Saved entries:
import Mathlib
import HarnessLib
import Summits.ValiantsHypothesis.ValiantsHypothesis.Theses.MonotoneRestoration
import Literature.Computability.AlgebraicComplexity.ArithCircuit
import Literature.Computability.AlgebraicComplexity.ArithCircuitProofs
import Literature.Computability.AlgebraicComplexity.MonotoneStructure
import Literature.Computability.AlgebraicComplexity.PermanentIrreducible
import Literature.ModelTheory.FiniteModelTheory.CkEquiv
import Summits.ValiantsHypothesis.ValiantsHypothesis.Theorems.MonotoneRestorationMonotoneRestorationQPCosetCount
import Summits.ValiantsHypothesis.ValiantsHypothesis.Theorems.MonotoneRestorationMonotoneRestorationQPSymmetricLB
import Summits.ValiantsHypothesis.ValiantsHypothesis.Theorems.MonotoneRestorationMonotoneRestorationQPSupportSymmetrisation
import Summits.ValiantsHypothesis.ValiantsHypothesis.Theorems.MonotoneRestorationMonotoneRestorationQPSparseRegime
import Summits.ValiantsHypothesis.ValiantsHypothesis.Theorems.MonotoneRestorationMonotoneRestorationQPBeta
import Literature.Computability.AlgebraicComplexity.SymmetricArithCircuit
import Literature.Computability.AlgebraicComplexity.DawarWilsenach2025Proofs
import Literature.GroupTheory.PermutationGroups.SmallIndexSubgroups
import Summits.ValiantsHypothesis.ValiantsHypothesis.Theorems.MonotoneRestorationQP.Negative.LoadBearing
import Summits.ValiantsHypothesis.ValiantsHypothesis.Theorems.MonotoneRestorationMonotoneRestorationQPPermSupportCount

/-! TTRL-lite variant V20056 of stmt-ValiantsHypothesis-15886

Target `stub_gateSupport` (slug `valian15886-stub-gatesupport`), move `specialise` (tightness probe
at `(n, k) = (9, 2)` with the exceptional set forced to be `X = ∅`): the claim "in a
`Sym₉`-symmetric labelled circuit with fewer than `36 = C(9,2)` gates EVERY even permutation
extends to an automorphism fixing EVERY gate" is FALSE. So in `stub_gateSupport` the exceptional
set `X` (of size `< k`) cannot in general be taken empty for `k = 2`.
-/

-- `Summit.ValiantsHypothesis.ValiantsHypothesis.…` is the tree's mandated single-conjunct layout
-- (Sub = Summit), so the duplicated namespace component is intended.
set_option linter.dupNamespace false

namespace Summit.ValiantsHypothesis.ValiantsHypothesis.Theorems

open Summit.ValiantsHypothesis.ValiantsHypothesis.Theses.MonotoneRestoration
open Literature.Computability.AlgebraicComplexity

/-- **TTRL-lite variant V20056 of `stub_gateSupport` is FALSE** (tightness probe at
`(n, k) = (9, 2)`, `X = ∅`). Witness: the `Sym₉`-symmetric circuit on the ten gates
`Option (Fin 9)` — `some i` is the input gate labelled by the diagonal variable `x_{i,i}`, `none` is
the `+`-gate over all nine inputs and is the output; `γ ∈ Sym₉` extends to the automorphism
`Equiv.optionCongr γ`, and `10 < 36`. For the gate `g = some 0` and the even permutation
`ρ = (0 1)(1 2)` (a `3`-cycle with `ρ 0 = 1`), any automorphism `π` extending `ρ` must carry `g` to
the gate labelled `x_{ρ 0, ρ 0} = x_{1,1}`, i.e. to `some 1 ≠ g`; so no extension of `ρ` fixes `g`.
[cite: DawarWilsenach2025, Defs. 3.6–3.7] -/
theorem stub_gateSupport_var20056_false :
    ¬ (∀ (K : Type) (G : Type) [Fintype G] (C : LabelledArithCircuit K (Fin 9 × Fin 9) Unit G)
        (hC : C.IsSymmetric (Equiv.Perm (Fin 9))) (hcard : Fintype.card G < 36) (g : G)
        (ρ : Equiv.Perm (Fin 9)), Equiv.Perm.sign ρ = 1 →
          ∃ π : Equiv.Perm G, C.IsAutomorphismExtending ρ π ∧ π g = g) := by
  intro h
  -- The witness circuit, packaged with the five equations describing it.
  obtain ⟨C, hlab_some, hlab_none, hch_some, hch_none, hout⟩ :
      ∃ C : LabelledArithCircuit ℕ (Fin 9 × Fin 9) Unit (Option (Fin 9)),
        (∀ i, C.label (some i) = .var (i, i)) ∧ C.label none = .add ∧
        (∀ i, C.children (some i) = ∅) ∧
        C.children none = Finset.univ.map Function.Embedding.some ∧
        (∀ y, C.output y = none) := by
    refine ⟨{ children := fun g => g.elim (Finset.univ.map Function.Embedding.some) fun _ => ∅
              label := fun g => g.elim .add fun i => .var (i, i)
              output := fun _ => none
              wf := ?_
              isInput_iff := ?_
              eq_of_label_eq := ?_
              output_injective := fun _ _ _ => Subsingleton.elim _ _ },
      fun _ => rfl, rfl, fun _ => rfl, rfl, fun _ => rfl⟩
    · -- acyclicity: inputs have no children, the `+`-gate has only inputs as children
      have hsome : ∀ i : Fin 9, Acc (fun h g : Option (Fin 9) =>
          h ∈ g.elim (Finset.univ.map Function.Embedding.some) fun _ => (∅ : Finset _)) (some i) :=
        fun i => ⟨_, fun h hh => absurd hh (Finset.notMem_empty h)⟩
      refine ⟨fun g => ?_⟩
      cases g with
      | some i => exact hsome i
      | none =>
        refine ⟨_, fun h hh => ?_⟩
        cases h with
        | some i => exact hsome i
        | none => simp at hh
    · intro g
      cases g with
      | some i => simp
      | none =>
        simp only [Option.elim, CircuitLabel.not_isInput_add, false_iff, ← Finset.nonempty_iff_ne_empty]
        exact ⟨some 0, by simp⟩
    · intro g g' hg hl
      cases g with
      | none => simp [Option.elim] at hg
      | some i =>
        cases g' with
        | none => simp [Option.elim] at hl
        | some j =>
          simp only [Option.elim, CircuitLabel.var.injEq, Prod.mk.injEq] at hl
          rw [hl.1]
  -- The circuit is `Sym₉`-symmetric: `γ` extends to `Equiv.optionCongr γ`.
  have hC : C.IsSymmetric (Equiv.Perm (Fin 9)) := by
    intro γ
    refine ⟨Equiv.optionCongr γ, fun g => ?_, fun g => ?_, fun y => ?_⟩
    · cases g with
      | some i =>
        rw [Equiv.optionCongr_apply, Option.map_some, hch_some, hch_some, Finset.map_empty]
      | none =>
        rw [Equiv.optionCongr_apply, Option.map_none, hch_none, Finset.map_map]
        ext h
        cases h with
        | none => simp
        | some j => simpa using γ.surjective j
    · cases g with
      | some i =>
        rw [Equiv.optionCongr_apply, Option.map_some, hlab_some, hlab_some, CircuitLabel.smul_var,
          Prod.smul_mk, Equiv.Perm.smul_def]
      | none => rw [Equiv.optionCongr_apply, Option.map_none, hlab_none, CircuitLabel.smul_add]
    · simp only [hout, Equiv.optionCongr_apply, Option.map_none]
  have hcard : Fintype.card (Option (Fin 9)) < 36 := by simp
  -- The even permutation `ρ = (0 1)(1 2)` moves `0` to `1`.
  have hsign : Equiv.Perm.sign (Equiv.swap (0 : Fin 9) 1 * Equiv.swap 1 2) = 1 := by
    rw [Equiv.Perm.sign_mul, Equiv.Perm.sign_swap (by decide), Equiv.Perm.sign_swap (by decide)]
    decide
  obtain ⟨π, hπ, hπg⟩ := h ℕ (Option (Fin 9)) C hC hcard (some 0) _ hsign
  have hl := hπ.label_apply (some 0)
  rw [hπg, hlab_some, CircuitLabel.smul_var, Prod.smul_mk, Equiv.Perm.smul_def,
    CircuitLabel.var.injEq, Prod.mk.injEq] at hl
  exact absurd hl.1 (by decide)

end Summit.ValiantsHypothesis.ValiantsHypothesis.Theorems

About this exercise – Restate word for word the entries above, starting at the line with "with the exceptional" and ending at the line with "EVERY even permutation", inclusive, and no others.

Output for this exercise –
at `(n, k) = (9, 2)` with the exceptional set forced to be `X = ∅`): the claim "in a
`Sym₉`-symmetric labelled circuit with fewer than `36 = C(9,2)` gates EVERY even permutation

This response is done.